Creating Docker containers for deploying Python scripts - Observatorio-do-Trabalho-de-Pernambuco/documentation GitHub Wiki
This wiki provides a comprehensive guide for developing Docker containers for AWS Lambda functions and local testing using the templates in the infraestrutura-de-dados
repository.
- Overview
- Container Types
- File Structure
- Core Files Explained
- Development Workflow
- Docker Commands
- Testing Locally
- Deployment to AWS Lambda
- Best Practices
- Troubleshooting
This repository contains two types of Docker containers:
-
Template Containers (
containers/template/
): For local development and testing -
Lambda Containers (
containers/lambda/
): For AWS Lambda deployment
- Purpose: Local development, testing, and debugging
-
Base Image:
python:3.11-slim
-
Entry Point: Command-line interface with
main.py
- Use Case: Interactive development and batch processing
- Purpose: AWS Lambda deployment
-
Base Image:
public.ecr.aws/lambda/python:3.11
- Entry Point: Lambda handler function
- Use Case: Serverless execution in AWS
containers/
├── template/
│ ├── ftp_to_s3/
│ │ ├── Dockerfile
│ │ ├── main.py
│ │ ├── requirements.txt
│ │ └── README.md
│ ├── list_ftp_files/
│ │ ├── Dockerfile
│ │ ├── main.py
│ │ ├── requirements.txt
│ │ └── README.md
│ └── s3_to_parquet/
│ ├── Dockerfile
│ ├── main.py
│ ├── requirements.txt
│ └── README.md
└── lambda/
├── ftp_to_s3/
│ ├── Dockerfile
│ ├── lambda_handler.py
│ ├── requirements.txt
│ └── README.md
├── list_ftp_files/
│ ├── Dockerfile
│ ├── lambda_handler.py
│ ├── requirements.txt
│ └── README.md
└── s3_to_parquet/
├── Dockerfile
├── lambda_handler.py
├── requirements.txt
├── README.md
├── test_payload.json
└── build.sh
The Dockerfile defines how to build the container image. It specifies the base image, dependencies, and runtime configuration.

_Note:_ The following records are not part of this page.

import Summits.AtomisticToContinuum.Crystallization.Theorems.FreeSplittingCertificatesStrictSplittingRuleDefs

/-!
# `FiniteRangeSplitting` (stmt-AtomisticToContinuum-12559): counting the first coordination shell by angle

Support file for crux r2 of route `FreeSplittingCertificates` (block-2b unit `b2b-freesplit-A`, gen 13).
VALUE = a geometric counting lemma feeding the layer cake of `…RadiusLadderHalfRule54` — NOT summit progress.

* `two_tsq_mul_le_of_thin_shell` / `inner_dir_le_of_thin_shell` — THIN-SHELL ANGLE LEMMA: if two points of a
  `δ`-separated set lie at distances in `[δ, t]` from a centre and the shell is thin, `t(t − δ) ≤ δ²` (i.e.
  `t ≤ φ·δ`, `φ` the golden ratio), then their directions from the centre have inner product `≤ 1 − δ²/(2t²)`
  (the extremal case is two points on the outer sphere at mutual distance `δ`).
* `card_near_le_of_angular` — hence, for a `δ`-separated configuration, the number of neighbours of a site at
  distance `< t` is bounded by any bound `D` for unit vectors with pairwise inner products `≤ 1 − δ²/(2t²)` — the
  Delsarte menu of `…RadiusLadderDelsarte` (`card_le_14_of_inner_le`, …).  At `δ = 5/4` this replaces the volume
  count `(2t/δ + 1)³ − 1 ∈ [28, 50]` of `…RadiusLadderPacking` by `14, 15, 17, …, 46` on the shells `t ≤ 1.70`.
-/

noncomputable section

namespace Summit.AtomisticToContinuum.Crystallization.Theorems.StrictSplittingRuleBirth

open scoped BigOperators Classical

/-! ## The thin-shell angle lemma -/

/-- Scalar core: for `δ ≤ r, r' ≤ t`, `t(t − δ) ≤ δ²` and `δ² ≤ r² + r'² − 2q` (the law of cosines with
`q = ⟪x − p, x' − p⟫`), one has `2t²·q ≤ (2t² − δ²)·r r'`. -/
theorem two_tsq_mul_le_of_thin_shell {δ t r r' q : ℝ} (hδ : 0 < δ) (hthin : t * (t - δ) ≤ δ ^ 2)
    (hr : δ ≤ r) (hrt : r ≤ t) (hr' : δ ≤ r') (hr't : r' ≤ t) (hq : δ ^ 2 ≤ r ^ 2 + r' ^ 2 - 2 * q) :
    2 * t ^ 2 * q ≤ (2 * t ^ 2 - δ ^ 2) * (r * r') := by
  -- it suffices to show `t²(r − r')² ≤ δ²(t² − r r')`
  suffices key : t ^ 2 * (r - r') ^ 2 ≤ δ ^ 2 * (t ^ 2 - r * r') by nlinarith
  have ht : 0 < t := lt_of_lt_of_le hδ (hr.trans hrt)
  rcases le_total r' r with h | h
  · -- `r' ≤ r`: compare with the outer point `t − r'`
    have hb : t * (t - r') ≤ δ ^ 2 := by nlinarith
    have h1 : (r - r') ^ 2 ≤ (t - r') ^ 2 := by nlinarith
    have h2 : t ^ 2 * (t - r') ^ 2 ≤ δ ^ 2 * (t * (t - r')) := by
      have : 0 ≤ t * (t - r') := by nlinarith
      nlinarith
    have h3 : t * (t - r') ≤ t ^ 2 - r * r' := by nlinarith
    have hδ2 : 0 ≤ δ ^ 2 := sq_nonneg δ
    nlinarith [mul_le_mul_of_nonneg_left h3 hδ2, mul_le_mul_of_nonneg_left h1 (sq_nonneg t)]
  · -- `r ≤ r'`: symmetric
    have hb : t * (t - r) ≤ δ ^ 2 := by nlinarith
    have h1 : (r - r') ^ 2 ≤ (t - r) ^ 2 := by nlinarith
    have h2 : t ^ 2 * (t - r) ^ 2 ≤ δ ^ 2 * (t * (t - r)) := by
      have : 0 ≤ t * (t - r) := by nlinarith
      nlinarith
    have h3 : t * (t - r) ≤ t ^ 2 - r * r' := by nlinarith
    have hδ2 : 0 ≤ δ ^ 2 := sq_nonneg δ
    nlinarith [mul_le_mul_of_nonneg_left h3 hδ2, mul_le_mul_of_nonneg_left h1 (sq_nonneg t)]

/-- The direction `‖x − p‖⁻¹ • (x − p)` of `x` seen from `p` is a unit vector (away from the centre). -/
theorem norm_dir_eq_one {p x : EuclideanSpace ℝ (Fin 3)} (h : 0 < dist x p) : ‖(dist x p)⁻¹ • (x - p)‖ = 1 := by
  rw [norm_smul, norm_inv, Real.norm_eq_abs, abs_of_pos h, ← dist_eq_norm, inv_mul_cancel₀ h.ne']

/-- **Thin-shell angle lemma**: two `δ`-separated points at distances in `[δ, t]` from `p`, with `t(t − δ) ≤ δ²`,
have directions with inner product `≤ 1 − δ²/(2t²)`. -/
theorem inner_dir_le_of_thin_shell {δ t : ℝ} (hδ : 0 < δ) (hthin : t * (t - δ) ≤ δ ^ 2)
    {p x x' : EuclideanSpace ℝ (Fin 3)} (hx : δ ≤ dist x p) (hxt : dist x p ≤ t) (hx' : δ ≤ dist x' p)
    (hx't : dist x' p ≤ t) (hxx' : δ ≤ dist x x') :
    inner ℝ ((dist x p)⁻¹ • (x - p)) ((dist x' p)⁻¹ • (x' - p)) ≤ 1 - δ ^ 2 / (2 * t ^ 2) := by
  set r := dist x p with hr_def
  set r' := dist x' p with hr'_def
  have hr0 : 0 < r := hδ.trans_le hx
  have hr'0 : 0 < r' := hδ.trans_le hx'
  have ht : 0 < t := hr0.trans_le hxt
  -- law of cosines
  have hq : δ ^ 2 ≤ r ^ 2 + r' ^ 2 - 2 * inner ℝ (x - p) (x' - p) := by
    have e : dist x x' ^ 2 = r ^ 2 + r' ^ 2 - 2 * inner ℝ (x - p) (x' - p) := by
      have : x - x' = (x - p) - (x' - p) := by abel
      rw [dist_eq_norm, this, norm_sub_sq_real, hr_def, hr'_def, dist_eq_norm, dist_eq_norm]
      ring
    rw [← e]
    exact pow_le_pow_left₀ hδ.le hxx' 2
  have key := two_tsq_mul_le_of_thin_shell hδ hthin hx hxt hx' hx't hq
  -- normalise
  have e : inner ℝ (r⁻¹ • (x - p)) (r'⁻¹ • (x' - p)) = (r * r')⁻¹ * inner ℝ (x - p) (x' - p) := by
    rw [real_inner_smul_left, real_inner_smul_right, mul_inv]
    ring
  rw [e]
  have hrr' : 0 < r * r' := mul_pos hr0 hr'0
  rw [inv_mul_le_iff₀ hrr']
  -- goal: `⟪x−p, x'−p⟫ ≤ (r r') (1 − δ²/(2t²))`
  have h2t : (0 : ℝ) < 2 * t ^ 2 := by positivity
  have : r * r' * (1 - δ ^ 2 / (2 * t ^ 2)) = (2 * t ^ 2 - δ ^ 2) * (r * r') / (2 * t ^ 2) := by
    field_simp
  rw [this, le_div_iff₀ h2t]
  linarith

/-! ## Counting a shell by angle -/

/-- **Angular shell count.**  For a `δ`-separated configuration `x` and a thin radius `t` (`t(t − δ) ≤ δ²`), any
bound `D` on the size of spherical codes with pairwise inner products `≤ 1 − δ²/(2t²)` bounds the number of
neighbours of a site at distance `< t`. -/
theorem card_near_le_of_angular {δ t : ℝ} (hδ : 0 < δ) (hthin : t * (t - δ) ≤ δ ^ 2) {N : ℕ} (D : ℕ)
    (hD : ∀ (s : Finset (Fin N)) (u : Fin N → EuclideanSpace ℝ (Fin 3)), (∀ j ∈ s, ‖u j‖ = 1) →
      (∀ j ∈ s, ∀ j' ∈ s, j ≠ j' → inner ℝ (u j) (u j') ≤ 1 - δ ^ 2 / (2 * t ^ 2)) → s.card ≤ D)
    {x : Fin N → EuclideanSpace ℝ (Fin 3)} (hx : Sep δ x) (i : Fin N) :
    ((Finset.univ.erase i).filter fun j => dist (x i) (x j) < t).card ≤ D := by
  set s := (Finset.univ.erase i).filter fun j => dist (x i) (x j) < t with hs
  have hmem : ∀ j ∈ s, j ≠ i ∧ dist (x j) (x i) < t := fun j hj => by
    rw [hs, Finset.mem_filter] at hj
    exact ⟨Finset.ne_of_mem_erase hj.1, by rw [dist_comm]; exact hj.2⟩
  have hfar : ∀ j ∈ s, δ ≤ dist (x j) (x i) := fun j hj => hx j i (hmem j hj).1
  refine hD s (fun j => (dist (x j) (x i))⁻¹ • (x j - x i)) (fun j hj => norm_dir_eq_one (hδ.trans_le (hfar j hj))) ?_
  intro j hj j' hj' hne
  exact inner_dir_le_of_thin_shell hδ hthin (hfar j hj) (hmem j hj).2.le (hfar j' hj') (hmem j' hj').2.le
    (hx j j' hne)

/-- The same with a real-valued right-hand side, in the shape consumed by the layer cake. -/
theorem card_near_le_of_angular' {δ t : ℝ} (hδ : 0 < δ) (hthin : t * (t - δ) ≤ δ ^ 2) {N : ℕ} (D : ℕ)
    (hD : ∀ (s : Finset (Fin N)) (u : Fin N → EuclideanSpace ℝ (Fin 3)), (∀ j ∈ s, ‖u j‖ = 1) →
      (∀ j ∈ s, ∀ j' ∈ s, j ≠ j' → inner ℝ (u j) (u j') ≤ 1 - δ ^ 2 / (2 * t ^ 2)) → s.card ≤ D)
    {x : Fin N → EuclideanSpace ℝ (Fin 3)} (hx : Sep δ x) (i : Fin N) :
    ((((Finset.univ.erase i).filter fun j => dist (x i) (x j) < t).card : ℕ) : ℝ) ≤ D := by
  exact_mod_cast card_near_le_of_angular hδ hthin D hD hx i

end Summit.AtomisticToContinuum.Crystallization.Theorems.StrictSplittingRuleBirth

end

# Use Python 3.12 slim image for smaller size and efficiency
FROM python:3.12-slim
# Set working directory
WORKDIR /app
# Install system dependencies
RUN apt-get update && apt-get install -y \
gcc \
g++ \
&& rm -rf /var/lib/apt/lists/*
# Copy requirements and install Python dependencies
COPY containers/template/your_function/requirements.txt /app/
RUN pip install --no-cache-dir -r requirements.txt
# Copy the source code from the project root
COPY src/ /app/src/
# Copy the main.py script
COPY containers/template/your_function/main.py /app/
# Create a non-root user for security
RUN useradd -m -u 1000 appuser && chown -R appuser:appuser /app
USER appuser
# Set environment variables
ENV AWS_DEFAULT_REGION=us-east-1
ENV PYTHONPATH=/app/src
# Set the entrypoint to run main.py with arguments
ENTRYPOINT ["python", "/app/main.py"]
# Default CMD (can be overridden)
CMD ["--help"]
# Use AWS Lambda Python runtime as base image
FROM public.ecr.aws/lambda/python:3.11
# Install system dependencies
RUN yum update -y && yum install -y \
gcc \
gcc-c++ \
&& yum clean all
# Copy requirements and install Python dependencies
COPY containers/lambda/your_function/requirements.txt ${LAMBDA_TASK_ROOT}/
RUN pip install --no-cache-dir -r requirements.txt
# Copy the source code from the project root
COPY src/ ${LAMBDA_TASK_ROOT}/src/
# Copy the Lambda handler
COPY containers/lambda/your_function/lambda_handler.py ${LAMBDA_TASK_ROOT}/
# Set the Lambda handler
CMD ["lambda_handler.lambda_handler"]
Lists all Python dependencies needed for the function to run.
boto3>=1.36.0
s3fs==2024.6.0
fsspec==2024.6.0
polars>=1.22.0
py7zr>=0.22.0
tqdm>=4.67.1
google-cloud-bigquery>=3.31.0
Best Practices:
- Pin major versions for stability
- Use
>=
for core libraries,==
for specific versions when needed - Keep dependencies minimal to reduce image size
- Test with exact versions in production
#!/usr/bin/env python3
"""
Main entry point for [Function Name] functionality.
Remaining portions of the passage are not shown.